- Born: August 13, 1956 (age 70) Passaic, New Jersey
- Education: Rutgers University (BA) Hofstra University (JD)
- Occupation: Attorney
- Spouse: Margie Bachner
- Children: 3

= Michael F. Bachner =

American criminal defense attorney

Michael Bachner (born August 13, 1956) is an American criminal defense and securities litigation attorney. He is the founder of Bachner & Associates, P.C. located in New York City. Bachner has represented numerous high-profile figures in the political, sports, entertainment, and business communities, and is frequently quoted by national media outlets.
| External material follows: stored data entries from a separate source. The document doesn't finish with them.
import Summits.KontsevichZagierPeriods.KontsevichZagierPeriods.Theorems.LiouvilleUnfoldingLogPrimitiveNLStubAbstractLogLinearAux

/-!
# Abstract log-linear rigidity (stub `stub_abstractLogLinear`, line `ax-schanuel-germs`)

Support for crux `LiouvilleUnfolding.LogPrimitiveNL` (stmt-KontsevichZagierPeriods-2836).
Pure differential algebra: over a field `L` of characteristic `0` with a derivation `D` and a
`D`-stable subfield `F` containing the constants and having the Rosenlicht property, a relation
`Σ ηᵢ yᵢ = g` (`ηᵢ, g ∈ F`, `D yᵢ = D wᵢ / wᵢ`, `wᵢ ∈ Fˣ`) forces `Σ pᵢ ηᵢ = 0` for every integer
vector `p` orthogonal to the lattice `{f ∈ ℤᵏ | D (Σ fᵢ yᵢ) = 0}`. Proof by induction on `k`:
if the lattice is trivial, Kolchin–Ostrowski differentiation makes the coefficients of a normalised
relation constant and the Rosenlicht upgrade (`exists_lattice_ne_zero`) produces a non-zero lattice
vector, a contradiction, so the relation is trivial; otherwise a lattice vector eliminates one `yᵢ`.
Conjunct (2) (real double-orthogonal lemma) is `real_double_orthogonal` from the auxiliary file.
-/

noncomputable section

open Set MeasureTheory Filter
open scoped ContDiff Topology LaurentSeries RatFunc

namespace Summit.KontsevichZagierPeriods.LiouvilleUnfolding.LogPrimitiveNL.AxSchanuelGerms

/-! ## Part 1: abstract log-linear rigidity -/

section PartOne

variable {L : Type} [Field L] [CharZero L] (D : Derivation ℤ L L) (F : Subfield L)

omit [CharZero L] in
/-- A vector orthogonal to the lattice of `y` restricts to a vector orthogonal to the lattice of the
subsystem `y ∘ i.succAbove` (zero-extension embeds the latter lattice into the former). -/
theorem orth_succAbove {k : ℕ} (y : Fin (k + 1) → L) (i : Fin (k + 1)) (p : Fin (k + 1) → ℤ)
    (hp : ∀ f : Fin (k + 1) → ℤ, D (∑ l, (f l : L) * y l) = 0 → ∑ l, p l * f l = 0)
    (f : Fin k → ℤ) (hf : D (∑ j, (f j : L) * y (i.succAbove j)) = 0) :
    ∑ j, p (i.succAbove j) * f j = 0 := by
  rw [← sum_mul_insertNth i f p]
  apply hp
  rw [sum_cast_insertNth_mul]
  exact hf

/-- **Rosenlicht upgrade.** If `Σᵢ (Σₜ nᵢₜ eₜ) yᵢ ∈ F` with `eₜ` `ℚ`-independent constants and
integers `nᵢₜ`, then every column `n·ₜ` is in the lattice: `D (Σᵢ nᵢₜ yᵢ) = 0` (apply the Rosenlicht
property to the monomials `uₜ = ∏ᵢ wᵢ ^ nᵢₜ`, whose logarithmic derivatives are `D (Σᵢ nᵢₜ yᵢ)`). -/
theorem lattice_of_int_coords
    (hR : ∀ (m : ℕ) (c u : Fin m → L) (v : L), (∀ j, D (c j) = 0) → LinearIndependent ℚ c →
      (∀ j, u j ∈ F) → (∀ j, u j ≠ 0) → v ∈ F →
      (∑ j, c j * ((u j)⁻¹ * D (u j))) + D v = 0 → ∀ j, D (u j) = 0)
    {k m : ℕ} (w y : Fin k → L) (hw : ∀ i, w i ∈ F) (hw0 : ∀ i, w i ≠ 0)
    (hy : ∀ i, D (y i) = (w i)⁻¹ * D (w i)) (e : Fin m → L) (he : LinearIndependent ℚ e)
    (he0 : ∀ t, D (e t) = 0) (n : Fin k → Fin m → ℤ) (b : L) (hb : b ∈ F)
    (hrel : ∑ i, (∑ t, (n i t : L) * e t) * y i = b) :
    ∀ t, D (∑ i, (n i t : L) * y i) = 0 := by
  set u : Fin m → L := fun t => ∏ i, w i ^ n i t with hu_def
  have hu : ∀ t, u t ∈ F := fun t => prod_mem fun i _ => zpow_mem (hw i) _
  have hu0 : ∀ t, u t ≠ 0 := fun t => Finset.prod_ne_zero_iff.mpr fun i _ => zpow_ne_zero _ (hw0 i)
  have hlog : ∀ t, (u t)⁻¹ * D (u t) = D (∑ i, (n i t : L) * y i) := fun t => by
    rw [hu_def, inv_mul_deriv_prod_zpow D w hw0, deriv_sum_intCast_mul]
    simp only [hy]
  have hDb : D b = ∑ t, e t * ((u t)⁻¹ * D (u t)) := by
    rw [← hrel]
    have : ∑ i, (∑ t, (n i t : L) * e t) * y i = ∑ t, e t * ∑ i, (n i t : L) * y i := by
      simp only [Finset.sum_mul, Finset.mul_sum]
      rw [Finset.sum_comm]
      exact Finset.sum_congr rfl fun t _ => Finset.sum_congr rfl fun i _ => by ring
    rw [this, map_sum]
    refine Finset.sum_congr rfl fun t _ => ?_
    rw [Derivation.leibniz, he0, smul_zero, add_zero, smul_eq_mul, hlog]
  have key := hR m e u (-b) he0 he hu hu0 (neg_mem hb) (by rw [map_neg, hDb, add_neg_cancel])
  intro t
  rw [← hlog, key t, mul_zero]

/-- **Constant relations give lattice vectors.** A non-zero constant-coefficient relation
`Σ cᵢ yᵢ ∈ F` yields a non-zero integer vector in the lattice `{f | D (Σ fᵢ yᵢ) = 0}` (integer
coordinates of `c` over a `ℚ`-basis, then the Rosenlicht upgrade). -/
theorem exists_lattice_ne_zero
    (hR : ∀ (m : ℕ) (c u : Fin m → L) (v : L), (∀ j, D (c j) = 0) → LinearIndependent ℚ c →
      (∀ j, u j ∈ F) → (∀ j, u j ≠ 0) → v ∈ F →
      (∑ j, c j * ((u j)⁻¹ * D (u j))) + D v = 0 → ∀ j, D (u j) = 0)
    {k : ℕ} (w y : Fin k → L) (hw : ∀ i, w i ∈ F) (hw0 : ∀ i, w i ≠ 0)
    (hy : ∀ i, D (y i) = (w i)⁻¹ * D (w i)) (c : Fin k → L) (hc0 : ∀ i, D (c i) = 0) (hc : c ≠ 0)
    (b : L) (hb : b ∈ F) (hrel : ∑ i, c i * y i = b) :
    ∃ f : Fin k → ℤ, D (∑ i, (f i : L) * y i) = 0 ∧ f ≠ 0 := by
  obtain ⟨m, e, n, N, hN, hli, he, hce⟩ := exists_int_coords c
  have he0 : ∀ t, D (e t) = 0 := fun t => by
    obtain ⟨i, hi⟩ := he t
    rw [hi]
    exact hc0 i
  have hrel' : ∑ i, (∑ t, (n i t : L) * e t) * y i = N * b := by
    rw [← hrel, Finset.mul_sum]
    exact Finset.sum_congr rfl fun i _ => by rw [← hce, mul_assoc]
  have hcol := lattice_of_int_coords D F hR w y hw hw0 hy e hli he0 n (N * b)
    (mul_mem (natCast_mem F N) hb) hrel'
  obtain ⟨i, hi⟩ := Function.ne_iff.mp hc
  have hNc : (N : L) * c i ≠ 0 := mul_ne_zero (Nat.cast_ne_zero.mpr hN.ne') hi
  rw [hce] at hNc
  obtain ⟨t, ht⟩ : ∃ t, n i t ≠ 0 := by
    by_contra h
    push Not at h
    exact hNc (Finset.sum_eq_zero fun t _ => by rw [h t, Int.cast_zero, zero_mul])
  exact ⟨fun i => n i t, hcol t, fun h0 => ht (by simpa using congrFun h0 i)⟩

/-- **Induction step, degenerate case** (Kolchin–Ostrowski): if the lattice of `y` is trivial and
the rigidity statement holds for the subsystems `y ∘ i.succAbove`, then every relation
`Σ ηᵢ yᵢ = g` over `F` is trivial (normalise one coefficient to `1`, differentiate, conclude that
the coefficients are constants, and contradict `exists_lattice_ne_zero`). -/
theorem step_zero (hF : ∀ x ∈ F, D x ∈ F)
    (hR : ∀ (m : ℕ) (c u : Fin m → L) (v : L), (∀ j, D (c j) = 0) → LinearIndependent ℚ c →
      (∀ j, u j ∈ F) → (∀ j, u j ≠ 0) → v ∈ F →
      (∑ j, c j * ((u j)⁻¹ * D (u j))) + D v = 0 → ∀ j, D (u j) = 0)
    {k : ℕ}
    (ih : ∀ (η w y : Fin k → L) (g : L), (∀ i, η i ∈ F) → (∀ i, w i ∈ F) →
      (∀ i, w i ≠ 0) → (∀ i, D (y i) = (w i)⁻¹ * D (w i)) → g ∈ F →
      ∑ i, η i * y i = g →
      ∀ p : Fin k → ℤ,
        (∀ f : Fin k → ℤ, D (∑ i, (f i : L) * y i) = 0 → ∑ i, p i * f i = 0) →
        ∑ i, (p i : L) * η i = 0)
    (η w y : Fin (k + 1) → L) (g : L) (hη : ∀ i, η i ∈ F) (hw : ∀ i, w i ∈ F)
    (hw0 : ∀ i, w i ≠ 0) (hy : ∀ i, D (y i) = (w i)⁻¹ * D (w i)) (hg : g ∈ F)
    (hrel : ∑ i, η i * y i = g)
    (hΛ : ∀ f : Fin (k + 1) → ℤ, D (∑ i, (f i : L) * y i) = 0 → f = 0) : η = 0 := by
  by_contra hne
  obtain ⟨i₀, hi₀⟩ : ∃ i, η i ≠ 0 := Function.ne_iff.mp hne
  -- normalise the relation at `i₀`
  set a : Fin (k + 1) → L := fun i => η i / η i₀ with ha_def
  have ha : ∀ i, a i ∈ F := fun i => div_mem (hη i) (hη i₀)
  have hai₀ : a i₀ = 1 := div_self hi₀
  have hrel_a : ∑ i, a i * y i = g / η i₀ := by
    simp only [ha_def, div_mul_eq_mul_div, ← Finset.sum_div, hrel]
  -- differentiate it
  set g₂ : L := D (g / η i₀) - ∑ i, a i * ((w i)⁻¹ * D (w i)) with hg₂_def
  have hg₂ : g₂ ∈ F := sub_mem (hF _ (div_mem hg (hη i₀)))
    (sum_mem fun i _ => mul_mem (ha i) (mul_mem (inv_mem (hw i)) (hF _ (hw i))))
  have hDrel : ∑ i, D (a i) * y i = g₂ := by
    have h := congrArg D hrel_a
    rw [map_sum] at h
    simp only [Derivation.leibniz, hy, smul_eq_mul] at h
    rw [Finset.sum_add_distrib] at h
    rw [hg₂_def, ← h, add_sub_cancel_left]
    exact Finset.sum_congr rfl fun i _ => mul_comm _ _
  -- the `i₀`-th coefficient is `D 1 = 0`: a relation for the subsystem
  have hsub : ∑ j, D (a (i₀.succAbove j)) * y (i₀.succAbove j) = g₂ := by
    rw [← hDrel, Fin.sum_univ_succAbove _ i₀, hai₀, Derivation.map_one_eq_zero, zero_mul, zero_add]
  -- the lattice of the subsystem is trivial as well
  have horth : ∀ (p' f' : Fin k → ℤ), D (∑ j, (f' j : L) * y (i₀.succAbove j)) = 0 →
      ∑ j, p' j * f' j = 0 := fun p' f' hf' => by
    have h0 : (Fin.insertNth i₀ (0 : ℤ) f' : Fin (k + 1) → ℤ) = 0 :=
      hΛ _ (by rw [sum_cast_insertNth_mul]; exact hf')
    have : f' = 0 := funext fun j => by
      simpa [Fin.insertNth_apply_succAbove] using congrFun h0 (i₀.succAbove j)
    simp [this]
  have hDa : ∀ j, D (a (i₀.succAbove j)) = 0 := fun j => by
    have h := ih (fun j => D (a (i₀.succAbove j))) (fun j => w (i₀.succAbove j))
      (fun j => y (i₀.succAbove j)) g₂ (fun j => hF _ (ha _)) (fun j => hw _) (fun j => hw0 _)
      (fun j => hy _) hg₂ hsub (Pi.single j 1) (fun f' hf' => horth _ f' hf')
    simpa [Pi.single_apply] using h
  have hDa' : ∀ i, D (a i) = 0 := fun i => by
    rcases Fin.eq_self_or_eq_succAbove i₀ i with rfl | ⟨j, rfl⟩
    · rw [hai₀, Derivation.map_one_eq_zero]
    · exact hDa j
  have ha0 : a ≠ 0 := fun h => one_ne_zero (by rw [← hai₀, h]; rfl)
  obtain ⟨f, hfΛ, hf0⟩ :=
    exists_lattice_ne_zero D F hR w y hw hw0 hy a hDa' ha0 (g / η i₀) (div_mem hg (hη i₀)) hrel_a
  exact hf0 (hΛ f hfΛ)

/-- **Induction step, elimination case**: a lattice vector `f` with `f i₁ ≠ 0` eliminates `y i₁`
(`Σ fᵢ yᵢ` is a constant, hence in `F`), and the rigidity statement for the subsystem
`y ∘ i₁.succAbove` gives it for `y`. -/
theorem step_elim (hC : ∀ x, D x = 0 → x ∈ F) {k : ℕ}
    (ih : ∀ (η w y : Fin k → L) (g : L), (∀ i, η i ∈ F) → (∀ i, w i ∈ F) →
      (∀ i, w i ≠ 0) → (∀ i, D (y i) = (w i)⁻¹ * D (w i)) → g ∈ F →
      ∑ i, η i * y i = g →
      ∀ p : Fin k → ℤ,
        (∀ f : Fin k → ℤ, D (∑ i, (f i : L) * y i) = 0 → ∑ i, p i * f i = 0) →
        ∑ i, (p i : L) * η i = 0)
    (η w y : Fin (k + 1) → L) (g : L) (hη : ∀ i, η i ∈ F) (hw : ∀ i, w i ∈ F)
    (hw0 : ∀ i, w i ≠ 0) (hy : ∀ i, D (y i) = (w i)⁻¹ * D (w i)) (hg : g ∈ F)
    (hrel : ∑ i, η i * y i = g) (f : Fin (k + 1) → ℤ) (hfΛ : D (∑ i, (f i : L) * y i) = 0)
    (i₁ : Fin (k + 1)) (hi₁ : f i₁ ≠ 0) (p : Fin (k + 1) → ℤ)
    (hp : ∀ f' : Fin (k + 1) → ℤ, D (∑ i, (f' i : L) * y i) = 0 → ∑ i, p i * f' i = 0) :
    ∑ i, (p i : L) * η i = 0 := by
  obtain ⟨κ, hκ_def⟩ : ∃ κ : L, κ = ∑ i, (f i : L) * y i := ⟨_, rfl⟩
  have hκ : κ ∈ F := hκ_def ▸ hC _ hfΛ
  have hf1 : (f i₁ : L) ≠ 0 := Int.cast_ne_zero.mpr hi₁
  have hκ' : κ = (f i₁ : L) * y i₁ + ∑ j, (f (i₁.succAbove j) : L) * y (i₁.succAbove j) := by
    rw [hκ_def, Fin.sum_univ_succAbove _ i₁]
  -- new coefficients and right-hand side
  set η' : Fin k → L := fun j => η (i₁.succAbove j) - η i₁ * (f (i₁.succAbove j) : L) / f i₁
    with hη'_def
  have hη' : ∀ j, η' j ∈ F := fun j =>
    sub_mem (hη _) (div_mem (mul_mem (hη _) (intCast_mem F _)) (intCast_mem F _))
  have hg' : g - η i₁ * κ / f i₁ ∈ F := sub_mem hg (div_mem (mul_mem (hη _) hκ) (intCast_mem F _))
  have hrel' : ∑ j, η' j * y (i₁.succAbove j) = g - η i₁ * κ / f i₁ := by
    have hy1 : y i₁ = (κ - ∑ j, (f (i₁.succAbove j) : L) * y (i₁.succAbove j)) / f i₁ := by
      rw [eq_div_iff hf1]
      linear_combination -hκ'
    rw [Fin.sum_univ_succAbove _ i₁] at hrel
    have e2 : ∑ j, η' j * y (i₁.succAbove j) = ∑ j, η (i₁.succAbove j) * y (i₁.succAbove j) -
        η i₁ / f i₁ * ∑ j, (f (i₁.succAbove j) : L) * y (i₁.succAbove j) := by
      rw [Finset.mul_sum, ← Finset.sum_sub_distrib]
      refine Finset.sum_congr rfl fun j _ => ?_
      rw [hη'_def]
      field_simp
    rw [e2, ← hrel, hy1]
    field_simp
    ring
  have h1 := ih η' (fun j => w (i₁.succAbove j)) (fun j => y (i₁.succAbove j)) (g - η i₁ * κ / f i₁)
    hη' (fun j => hw _) (fun j => hw0 _) (fun j => hy _) hg' hrel' (fun j => p (i₁.succAbove j))
    (fun f' hf' => orth_succAbove D y i₁ p hp f' hf')
  have h2 : (p i₁ : L) * f i₁ + ∑ j, (p (i₁.succAbove j) : L) * f (i₁.succAbove j) = 0 := by
    have := congrArg (Int.cast : ℤ → L) (hp f (hκ_def ▸ hfΛ))
    push_cast at this
    rwa [Fin.sum_univ_succAbove _ i₁] at this
  have e3 : ∑ j, (p (i₁.succAbove j) : L) * η (i₁.succAbove j) =
      ∑ j, (p (i₁.succAbove j) : L) * η' j +
        η i₁ / f i₁ * ∑ j, (p (i₁.succAbove j) : L) * f (i₁.succAbove j) := by
    rw [Finset.mul_sum, ← Finset.sum_add_distrib]
    refine Finset.sum_congr rfl fun j _ => ?_
    rw [hη'_def]
    field_simp
    ring
  have e4 : ∑ j, (p (i₁.succAbove j) : L) * f (i₁.succAbove j) = -((p i₁ : L) * f i₁) := by
    linear_combination h2
  rw [Fin.sum_univ_succAbove _ i₁, e3, h1, zero_add, e4]
  field_simp
  ring

/-- **Abstract log-linear rigidity** (conjunct (1) of the stub), by induction on `k`. -/
theorem abstract_logLinear (hF : ∀ x ∈ F, D x ∈ F) (hC : ∀ x, D x = 0 → x ∈ F)
    (hR : ∀ (m : ℕ) (c u : Fin m → L) (v : L), (∀ j, D (c j) = 0) → LinearIndependent ℚ c →
      (∀ j, u j ∈ F) → (∀ j, u j ≠ 0) → v ∈ F →
      (∑ j, c j * ((u j)⁻¹ * D (u j))) + D v = 0 → ∀ j, D (u j) = 0) :
    ∀ (k : ℕ) (η w y : Fin k → L) (g : L), (∀ i, η i ∈ F) → (∀ i, w i ∈ F) →
      (∀ i, w i ≠ 0) → (∀ i, D (y i) = (w i)⁻¹ * D (w i)) → g ∈ F →
      ∑ i, η i * y i = g →
      ∀ p : Fin k → ℤ,
        (∀ f : Fin k → ℤ, D (∑ i, (f i : L) * y i) = 0 → ∑ i, p i * f i = 0) →
        ∑ i, (p i : L) * η i = 0 := by
  intro k
  induction k with
  | zero =>
    intros
    simp
  | succ k ih =>
    intro η w y g hη hw hw0 hy hg hrel p hp
    by_cases hΛ : ∀ f : Fin (k + 1) → ℤ, D (∑ i, (f i : L) * y i) = 0 → f = 0
    · rw [step_zero D F hF hR ih η w y g hη hw hw0 hy hg hrel hΛ]
      simp
    · push Not at hΛ
      obtain ⟨f, hfΛ, hf⟩ := hΛ
      obtain ⟨i₁, hi₁⟩ := Function.ne_iff.mp hf
      exact step_elim D F hC ih η w y g hη hw hw0 hy hg hrel f hfΛ i₁ hi₁ p hp

end PartOne

/-- **Abstract log-linear rigidity** (linear shadow of Ax–Schanuel, dual form; pure differential
algebra) and the real double-orthogonal lemma. (1) `L` a field of characteristic `0` with a
derivation `D`, `F` a `D`-stable subfield containing the constants and having the Rosenlicht
property; `ηᵢ, g ∈ F`, `wᵢ ∈ F` non-zero, `D yᵢ = D wᵢ / wᵢ`, `Σ ηᵢ yᵢ = g`. Then `Σ pᵢ ηᵢ = 0` for
every `p ∈ ℤᵏ` orthogonal to the lattice `Λ = {f ∈ ℤᵏ | D (Σ fᵢ yᵢ) = 0}` (Kolchin–Ostrowski
differentiation to constant coefficients, Rosenlicht to integer exponents, induction on `k`).
(2) For a set `S ⊆ ℤᵏ`, a real vector orthogonal to every integer vector orthogonal to `S` lies in
the real span of `S`. -/
theorem stub_abstractLogLinear :
    (∀ (L : Type) [Field L] [CharZero L] (D : Derivation ℤ L L) (F : Subfield L),
      (∀ x ∈ F, D x ∈ F) → (∀ x, D x = 0 → x ∈ F) →
      (∀ (m : ℕ) (c u : Fin m → L) (v : L), (∀ j, D (c j) = 0) → LinearIndependent ℚ c →
        (∀ j, u j ∈ F) → (∀ j, u j ≠ 0) → v ∈ F →
        (∑ j, c j * ((u j)⁻¹ * D (u j))) + D v = 0 → ∀ j, D (u j) = 0) →
      ∀ (k : ℕ) (η w y : Fin k → L) (g : L), (∀ i, η i ∈ F) → (∀ i, w i ∈ F) →
        (∀ i, w i ≠ 0) → (∀ i, D (y i) = (w i)⁻¹ * D (w i)) → g ∈ F →
        ∑ i, η i * y i = g →
        ∀ p : Fin k → ℤ,
          (∀ f : Fin k → ℤ, D (∑ i, (f i : L) * y i) = 0 → ∑ i, p i * f i = 0) →
          ∑ i, (p i : L) * η i = 0) ∧
    (∀ (k : ℕ) (S : Set (Fin k → ℤ)) (v : Fin k → ℝ),
      (∀ p : Fin k → ℤ, (∀ f ∈ S, ∑ i, p i * f i = 0) → ∑ i, (p i : ℝ) * v i = 0) →
      v ∈ Submodule.span ℝ {φ : Fin k → ℝ | ∃ f ∈ S, φ = fun i => (f i : ℝ)}) :=
  ⟨fun _ _ _ D F hF hC hR => abstract_logLinear D F hF hC hR,
    real_double_orthogonal⟩

end Summit.KontsevichZagierPeriods.LiouvilleUnfolding.LogPrimitiveNL.AxSchanuelGerms

end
Bachner started his career as an associate for legendary criminal defense attorney Benjamin Brafman, with whom he occasionally works to defend clients in high-profile trials.

==Early life and education==
Bachner was born in Passaic, New Jersey to a Jewish family. Bachner attended yeshiva day school in Passaic and yeshiva high-school in Elizabeth, New Jersey. Bachner graduated Phi Beta Kappa from Rutgers University in New Brunswick, New Jersey in 1978 majoring in criminal justice, and was appointed to the Student Judiciary Committee in 1976.
Bachner received his Juris Doctor degree from Hofstra University in 1981 where he was elected to the law school student council, and served for two years as the student assistant to the criminal law professor.

==Career==
After graduating from law school, Bachner was hired as the first associate for criminal defense attorney, Benjamin Brafman. After four years, Bachner became an Assistant District Attorney in the Manhattan District Attorney's Office serving under the Hon. Robert M. Morgenthau, in the Narcotics Bureau, the Trial Bureau and in the Rackets Bureau. In 1987 Bachner joined the Law Department of Prudential Securities, and in 1988 he opened his own law practice in Manhattan.
Bachner has represented several notable figures, including former New York City Police Commissioner Bernard Kerik, Anthony Jones, former bodyguard to Sean P. Diddy Combs, former New York Giants linebacker Antonio Pierce, actor Robert Iler, Caroline Giuliani (daughter of former New York City Mayor Rudy Giuliani), Hillary Weston, the business manager of rap star Lil' Kim, and in civil matters, actors-directors Carl and Rob Reiner. In his earlier career he represented several organized crime figures including John Papa, who was convicted of a series of mob-related homicides. Bachner also successfully cross-examined Jordan Belfort, the so-called "Wolf of Wall Street", in a high-profile stock-fraud trial.

==Personal life==

Bachner's parents lived through The Holocaust, detained in Bergen-Belsen concentration camp until they were liberated in 1945 by the Russian army. They came to the U.S. in 1954. Bachner is married to his wife, Margie, and reside in New Jersey where they have three children.